Always sceptical of trips abroad for politicians, even just to Scotland, Gef asked Mrs Caine why the island was going to COP26 and what she hoped to gain from the delegation’s visit. She explained: ‘To be carbon neutral by 2050, so whatever we’re generating, we’re also taking that back out, it’s a huge ambition for the Isle of Man. It’s a huge ask actually and a big journey to go on with some serious investment needed along the way. Whereas Jersey, for instance, already gets all of its renewable energy, we are not at that point. Even to get to 75% by 2035, the Isle of Man, in some ways, the natural resources, our nature reserves, we’ve got some good stories, the fact that we’re biosphere and we’re looking at biodiversity, but other islands have got incredible stories to tell to. 

‘Earlier this week Jersey hosted a small island’s climate conference, virtually, I did a little presentation about the island, it was fascinating to learnt hat Bahrain, year on year, keeps increasing its hottest ever temperature on record and how they’re building for that, Antigua and Barbuda, recovering from a 175mph hurricane that flattened Barbuda, Madeira, which is a similar climate to ourselves, yet they have issues with wildfires. So all those people are planning to attend COP26 and as small islands we will be able to get together, to share learning, best practice and one of the other big issues coming out of this is how do we pay for this? What investments do we need to make, and how, to ensure that we make net zero by 2050.’

How Are We Going to Pay For It?

A fair question. Tynwald did back a £400m loan earlier in the summer, a sizeable portion of which will be used to pay for, yes infrastructure projects, etc, but also for the transition to net zero by 2050. Mrs Caine said that while that pot of money is there, her board is charged with ensuring those schemes are delivered. She said of the Chief Minister, Alf Cannan: ‘He wants to see action as much as I do and that’s why I’m really pleased that he asked me to chair this new look transformation board, he wants action.’

Once the Climate Change Bill gains royal ascent, the gov will be obliged to write a five year rolling plan that outlines what the island is going to do in terms of climate change mitigation, the first of which will be due in the Spring. Mrs Caine added: ‘The direction I’m hearing form Mr Cannan is “where is our route map?” so the road map that is going to get us to carbon neutral by 2050, with all the key points along the way. And that is my job really, we’ve done endless amount of consultation and research and there’s been serious amounts of public support for the potential of wind turbines on or off-short, solar farms, renewable energy, tapping in through an interconnector.
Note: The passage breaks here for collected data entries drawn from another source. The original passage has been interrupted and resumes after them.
import Summits.CriticalPhenomena.SAWScalingLimit.Theorems.SAWLoopFugacityFlowLimitAvoidanceValuesExplicit
import HarnessLib

/-!
# `SAWLoopFugacityFlow.LimitAvoidanceValues` (stmt-CriticalPhenomena-18170): the two ONE-SIDED halves

The item (hull-avoidance values `Φ_A'(0)^{5/8}` of every subsequential weak limit `ν` of the
pushed-forward critical SAW laws) is fed, inside its routes, by two-sided hull-avoidance LIMITS on the
lattice (`AvoidanceLimit`, stmt-CriticalPhenomena-10649, or `limitAvoidanceValues_of_seqAvoidanceLimit`).
Here that input is split into its one-sided halves, EACH passing to the limit on its own, asymmetrically:

* `le_measure_of_le_liminf` — **lower half, local**: `v ≤ liminf Pₙ(C)` for ONE closed event `C` gives
  `v ≤ ν(C)` (portmanteau, `portmanteau`); so `Φ_A'(0)^{5/8} ≤ liminf Pₙ(range ⊆ cl D')` for the single
  `D'` gives `Φ_A'(0)^{5/8} ≤ ν(range ⊆ cl D')`;
* `measure_rangeSubset_le_of_limsup_le` — **upper half, needs a family**: `limsup Pₙ(range ⊆ cl D'') ≤
  μ(range ⊆ cl D'')` against the SLE_(8/3) law `μ` for the inline hull subdomains `D''` gives
  `ν(range ⊆ cl D') ≤ μ(range ⊆ cl D')` for EVERY Dobrushin `D' ⊆ D` with the same marked points: the
  carving half of `avoidancePassage_proof` (stmt-CriticalPhenomena-4984) re-run with `limsup` for `lim`
  and with the confinement `Pₙ(range ⊄ cl D) = 0` taken from the lattice
  (`Negative.curve_range_subset_closure`) instead of from the hypothesis at `D'' = D`;
* `limitAvoidanceValues_of_oneSided` — the item from the two one-sided SEQUENTIAL lattice bounds along
  weakly convergent sequences; `oneSided_of_avoidanceLimit` — both bounds from `AvoidanceLimit`.

References: G. F. Lawler, O. Schramm, W. Werner, *Conformal restriction: the chordal case*, J. Amer.
Math. Soc. 16 (2003), §3, Thm. 6.1; P. Billingsley, *Convergence of Probability Measures* (1999), Thm. 2.1.
-/

noncomputable section

open MeasureTheory Filter Topology Set Metric
open Literature.Probability.RandomPlanarGeometry Literature.Probability.RandomPlanarGeometry.SAW
open Literature.Probability.LatticeModels
open UpperHalfPlane (upperHalfPlaneSet)
open scoped ENNReal NNReal BoundedContinuousFunction

namespace Summit.CriticalPhenomena.SAWScalingLimit.Theorems.LimitAvoidanceValues

open Summit.CriticalPhenomena.SAWScalingLimit.Theses.SAWLoopFugacityFlow
  (LimitAvoidanceValues AvoidanceLimit)
open Summit.CriticalPhenomena.SAWScalingLimit.Theorems (SLEAvoidanceValue_proof)
open Summit.CriticalPhenomena.SAWScalingLimit.Theorems.SimpleSubseqLimits.Negative
  (curve_range_subset_closure eventually_ne_of_isEndpointApprox
    eventually_isProbabilityMeasure_of_weakLimitAlong)

variable {D : DobrushinDomain} {a b : ℝ → Site 2} {s : ℕ → ℝ} {ν : Measure (CurveClass ℂ)}

/-! ## §1 Portmanteau for the pushed-forward SAW laws -/

/-- **Portmanteau for the pushed-forward SAW laws.** Along a weakly convergent sequence of critical
SAW laws, `limsup Pₙ(C) ≤ ν(C)` for closed `C` and `ν(G) ≤ liminf Pₙ(G)` for open `G` (the laws are
probability measures eventually, by honesty of the weak limit,
`Negative.eventually_isProbabilityMeasure_of_weakLimitAlong`). [cite: BillingsleyCPM1999, Thm. 2.1] -/
theorem portmanteau [IsProbabilityMeasure ν]
    (hw : ∀ f : CurveClass ℂ →ᵇ ℝ,
      Tendsto (fun n => ∫ γ, f γ.curve ∂(SAW.law D.carrier (s n) (a (s n)) (b (s n)))) atTop
        (𝓝 (∫ x, f x ∂ν))) :
    (∀ C : Set (CurveClass ℂ), IsClosed C →
      limsup (fun n => ((SAW.law D.carrier (s n) (a (s n)) (b (s n))).map (fun γ => γ.curve)) C)
        atTop ≤ ν C) ∧
    (∀ G : Set (CurveClass ℂ), IsOpen G →
      ν G ≤ liminf (fun n => ((SAW.law D.carrier (s n) (a (s n)) (b (s n))).map
        (fun γ => γ.curve)) G) atTop) := by
  classical
  set P : ℕ → Measure (CurveClass ℂ) := fun n ↦
    (SAW.law D.carrier (s n) (a (s n)) (b (s n))).map (fun γ ↦ γ.curve) with hP
  have hmeas : ∀ n, Measurable
      (fun γ : SAW.DomainSAW D.carrier (s n) (a (s n)) (b (s n)) ↦ γ.curve) := fun n ↦
    SAW.DomainSAW.measurable_of_top _
  have hweakP : ∀ f : CurveClass ℂ →ᵇ ℝ,
      Tendsto (fun n ↦ ∫ x, f x ∂(P n)) atTop (𝓝 (∫ x, f x ∂ν)) := fun f ↦ by
    have hint : ∀ n, ∫ x, f x ∂(P n) =
        ∫ γ, f γ.curve ∂(SAW.law D.carrier (s n) (a (s n)) (b (s n))) := fun n ↦
      integral_map (hmeas n).aemeasurable f.continuous.aestronglyMeasurable
    simp only [hint]
    exact hw f
  have hevP : ∀ᶠ n in atTop, IsProbabilityMeasure (P n) := by
    filter_upwards [eventually_isProbabilityMeasure_of_weakLimitAlong (D := D) (a := a) (b := b)
      (s := s) (ν := ν) hw] with n hn
    haveI := hn.1
    exact Measure.isProbabilityMeasure_map (hmeas n).aemeasurable
  let Q : ℕ → ProbabilityMeasure (CurveClass ℂ) := fun n ↦
    if h : IsProbabilityMeasure (P n) then (⟨P n, h⟩ : ProbabilityMeasure (CurveClass ℂ))
    else (⟨ν, inferInstance⟩ : ProbabilityMeasure (CurveClass ℂ))
  have hQP : ∀ᶠ n in atTop, (Q n : Measure (CurveClass ℂ)) = P n := by
    filter_upwards [hevP] with n hn
    simp only [Q, dif_pos hn, ProbabilityMeasure.coe_mk]
  have hQlim : Tendsto Q atTop (𝓝 (⟨ν, inferInstance⟩ : ProbabilityMeasure (CurveClass ℂ))) := by
    rw [ProbabilityMeasure.tendsto_iff_forall_integral_tendsto]
    intro f
    refine (hweakP f).congr' ?_
    filter_upwards [hQP] with n hn
    rw [hn]
  refine ⟨fun C hC ↦ ?_, fun G hG ↦ ?_⟩
  · have h := ProbabilityMeasure.limsup_measure_closed_le_of_tendsto hQlim hC
    have heq : (fun n ↦ P n C) =ᶠ[atTop] fun n ↦ (Q n : Measure (CurveClass ℂ)) C :=
      hQP.mono fun n hn ↦ by simp only [hn]
    rw [limsup_congr heq]
    exact h
  · have h := ProbabilityMeasure.le_liminf_measure_open_of_tendsto hQlim hG
    have heq : (fun n ↦ P n G) =ᶠ[atTop] fun n ↦ (Q n : Measure (CurveClass ℂ)) G :=
      hQP.mono fun n hn ↦ by simp only [hn]
    rw [liminf_congr heq]
    exact h

/-- **Confinement is free on the lattice**: along an endpoint approximation the pushed-forward SAW
law gives mass `0` to `{range ⊄ cl D}` for all large `n` (the endpoints are eventually distinct, and
a SAW polyline between distinct vertices lies in `cl D`, `Negative.curve_range_subset_closure`).
[folklore] -/
theorem eventually_map_compl_rangeSubset_eq_zero (hab : IsEndpointApprox D a b)
    (hs : Tendsto s atTop (𝓝[>] (0 : ℝ))) :
    ∀ᶠ n in atTop, ((SAW.law D.carrier (s n) (a (s n)) (b (s n))).map (fun γ => γ.curve))
      (CurveClass.rangeSubset (closure D.carrier))ᶜ = 0 := by
  filter_upwards [eventually_ne_of_isEndpointApprox hab hs] with n hn
  rw [Measure.map_apply (SAW.DomainSAW.measurable_of_top _)
    (CurveClass.measurableSet_rangeSubset isClosed_closure).compl]
  have : (fun γ : SAW.DomainSAW D.carrier (s n) (a (s n)) (b (s n)) => γ.curve) ⁻¹'
      (CurveClass.rangeSubset (closure D.carrier))ᶜ = ∅ :=
    eq_empty_of_forall_notMem fun γ hγ => hγ (curve_range_subset_closure hn γ)
  rw [this, measure_empty]

/-! ## §2 The lower half is local -/

/-- **LOWER HALF (local).** A lower bound for the `liminf` of the SAW probabilities of ONE closed
event `C` along a weakly convergent sequence is a lower bound for its `ν`-mass:
`v ≤ liminf Pₙ(C) ≤ limsup Pₙ(C) ≤ ν(C)`. [cite: BillingsleyCPM1999, Thm. 2.1] -/
theorem le_measure_of_le_liminf [IsProbabilityMeasure ν]
    (hw : ∀ f : CurveClass ℂ →ᵇ ℝ,
      Tendsto (fun n => ∫ γ, f γ.curve ∂(SAW.law D.carrier (s n) (a (s n)) (b (s n)))) atTop
        (𝓝 (∫ x, f x ∂ν)))
    {C : Set (CurveClass ℂ)} (hC : IsClosed C) {v : ℝ≥0∞}
    (hv : v ≤ liminf (fun n => ((SAW.law D.carrier (s n) (a (s n)) (b (s n))).map
      (fun γ => γ.curve)) C) atTop) :
    v ≤ ν C :=
  hv.trans ((liminf_le_limsup).trans ((portmanteau hw).1 C hC))
/-- **The `G`-side of (4.3.1) at the unit has ONE term when the matching classes meet `K` in one class**:
for a transfer factor `T` supported on `R` (★ `TransferFactorData`: `Δ(a, ·)` vanishes off `R a ·` and is a
class function), any orbital measure family `mG`, `K ⊆ B`, and `b₀ ∈ B` such that every `k ∈ K` matching
`a` is conjugate to `b₀`:
`∑ᶠ c, Δ(a, out c) · Φ(c, 1_K) = Δ(a, b₀) · Φ(⟦b₀⟧, 1_K)` — a class `c ≠ ⟦b₀⟧` either misses `K` (its
orbital integral vanishes) or meets it at `k = y (out c) y⁻¹`, where `Δ(a, k) = Δ(a, out c) ≠ 0` would force
`R a k`, hence `⟦k⟧ = ⟦b₀⟧`. (Kottwitz's Cor. 7.3 supplies the binder on the residually-regular stratum.)
[cite: Rogawski1990, §4.3 (4.3.1)–(4.3.2) p. 43; §4.9 p. 54] [cite: Kottwitz1986, Cor. 7.3] -/
theorem finsum_delta_mul_classOrbitalIntegral_indicator_eq_of_unique
    [∀ b : B, MeasurableSpace (B ⧸ Subgroup.centralizer ({b} : Set B))] {R : A → B → Prop}
    (T : TransferFactorData A B R) (mG : OrbitalMeasureFamily B) (K : Set B) (a : A) (b₀ : B)
    (huniq : ∀ k ∈ K, R a k → IsConj b₀ k) :
    ∑ᶠ c : ConjClasses B, T.Δ a (Quotient.out c) * classOrbitalIntegral mG (K.indicator fun _ => (1 : ℂ)) c =
      T.Δ a b₀ * classOrbitalIntegral mG (K.indicator fun _ => (1 : ℂ)) (ConjClasses.mk b₀) := by
  rw [finsum_eq_single (fun c : ConjClasses B =>
    T.Δ a (Quotient.out c) * classOrbitalIntegral mG (K.indicator fun _ => (1 : ℂ)) c) (ConjClasses.mk b₀)]
  · -- the value at `⟦b₀⟧`: `out ⟦b₀⟧ = y b₀ y⁻¹`
    obtain ⟨y, hy⟩ := isConj_iff.1 (ConjClasses.mk_eq_mk_iff_isConj.1 (Quotient.out_eq (ConjClasses.mk b₀)).symm)
    rw [← hy, T.conj_right]
  · intro c hne
    by_cases hK : ∃ y : B, y * Quotient.out c * y⁻¹ ∈ K
    · obtain ⟨y, hy⟩ := hK
      have hΔ : T.Δ a (Quotient.out c) = 0 := by
        rw [← T.conj_right a (Quotient.out c) y]
        refine T.eq_zero_of_not_rel _ _ fun hrel => hne ?_
        rw [← mk_conj_out_eq c y, ConjClasses.mk_eq_mk_iff_isConj]
        exact (huniq _ hy hrel).symm
      rw [hΔ, zero_mul]
    · push Not at hK
      rw [classOrbitalIntegral_indicator_eq_zero_of_forall_conj_notMem mG K c hK, mul_zero]

/-- **The `H`-side of (4.3.1) at the unit is ONE orbital integral when the stable class meets `K_H` in one
class**: for a «stable conjugacy» `st` containing conjugacy (`hrefl`) and stable under conjugating its second
argument (`hconj`), any family `mH`, `K_H ⊆ A`, and `a` such that every `k ∈ K_H` with `st a k` is
conjugate to `a`: `Φ^st(a, 1_{K_H}) = Φ(⟦a⟧, 1_{K_H})` (★ `stableOrbitalIntegralRel` is the `finsum` over the
classes `c` with `st a (out c)`; the classes other than `⟦a⟧` miss `K_H`). [cite: Rogawski1990, §4.1 (4.1.1) p. 39; §4.3 p. 43] [cite: Kottwitz1986, Cor. 7.3] -/
theorem stableOrbitalIntegralRel_indicator_eq_classOrbitalIntegral_of_unique
    [∀ a : A, MeasurableSpace (A ⧸ Subgroup.centralizer ({a} : Set A))] (st : A → A → Prop)
    (mH : OrbitalMeasureFamily A) (KH : Set A) (a : A) (hrefl : ∀ a' : A, IsConj a a' → st a a')
    (hconj : ∀ (b y : A), st a b → st a (y * b * y⁻¹)) (huniq : ∀ k ∈ KH, st a k → IsConj a k) :
    stableOrbitalIntegralRel st mH (KH.indicator fun _ => (1 : ℂ)) a =
      classOrbitalIntegral mH (KH.indicator fun _ => (1 : ℂ)) (ConjClasses.mk a) := by
  rw [stableOrbitalIntegralRel_def, finsum_mem_def,
    finsum_eq_single (fun c : ConjClasses A => {c : ConjClasses A | st a (Quotient.out c)}.indicator
      (fun c => classOrbitalIntegral mH (KH.indicator fun _ => (1 : ℂ)) c) c) (ConjClasses.mk a)]
  · have hmem : ConjClasses.mk a ∈ {c : ConjClasses A | st a (Quotient.out c)} :=
      hrefl _ (ConjClasses.mk_eq_mk_iff_isConj.1 (Quotient.out_eq (ConjClasses.mk a)).symm)
    exact Set.indicator_of_mem hmem fun c => classOrbitalIntegral mH (KH.indicator fun _ => (1 : ℂ)) c
  · intro c hne
    by_cases hc : c ∈ {c : ConjClasses A | st a (Quotient.out c)}
    · rw [Set.indicator_of_mem hc]
      refine classOrbitalIntegral_indicator_eq_zero_of_forall_conj_notMem mH KH c fun y hy => hne ?_
      rw [← mk_conj_out_eq c y, ConjClasses.mk_eq_mk_iff_isConj]
      exact (huniq _ hy (hconj _ y hc)).symm
    · exact Set.indicator_of_notMem hc _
On that, we already have the one, installing another one, we are talking £100m plus to put a second one in to serve the yes, so yes we have to swallow a huge expenditure at that point, but then the benefits that the Isle of Man will reap and how much more quickly we’d be able to achieve a big reduction in our carbon emissions, would be significant.’

Mrs Caine wrapped out our interview by saying that in the last 30 years, the island’s carbon footprint has continued to increase and that ‘we’ve got to have a serious look at ourselves’. 

Green Hills by the Sea

Quoting a song about being green, though thankfully not like Boris Johnson when he quoted Kermit the Frog, Mrs Caine said: ‘We need to merit the title of green island, you know green hills by the sea, and be genuinely green and not only does that benefit the environment, save the planet and hopefully keeping our temperature increases below 1.5c, but in fact it should eventually mean lower running costs for people, we need to build sustainable homes, we need to have a real think about why are we putting gas boilers in hundreds of new homes as standard, why are we not having sustainable living air tightness standards, green standards and fitting solar polars on buildings, particularly in the government estate and all those huge buildings that we’ve got, particularly schools. 

‘There should be a rolling programme of what the government can do to show that it is serious about our carbon emissions and our commitment to climate change, but also assisting the whole community to come along as well.’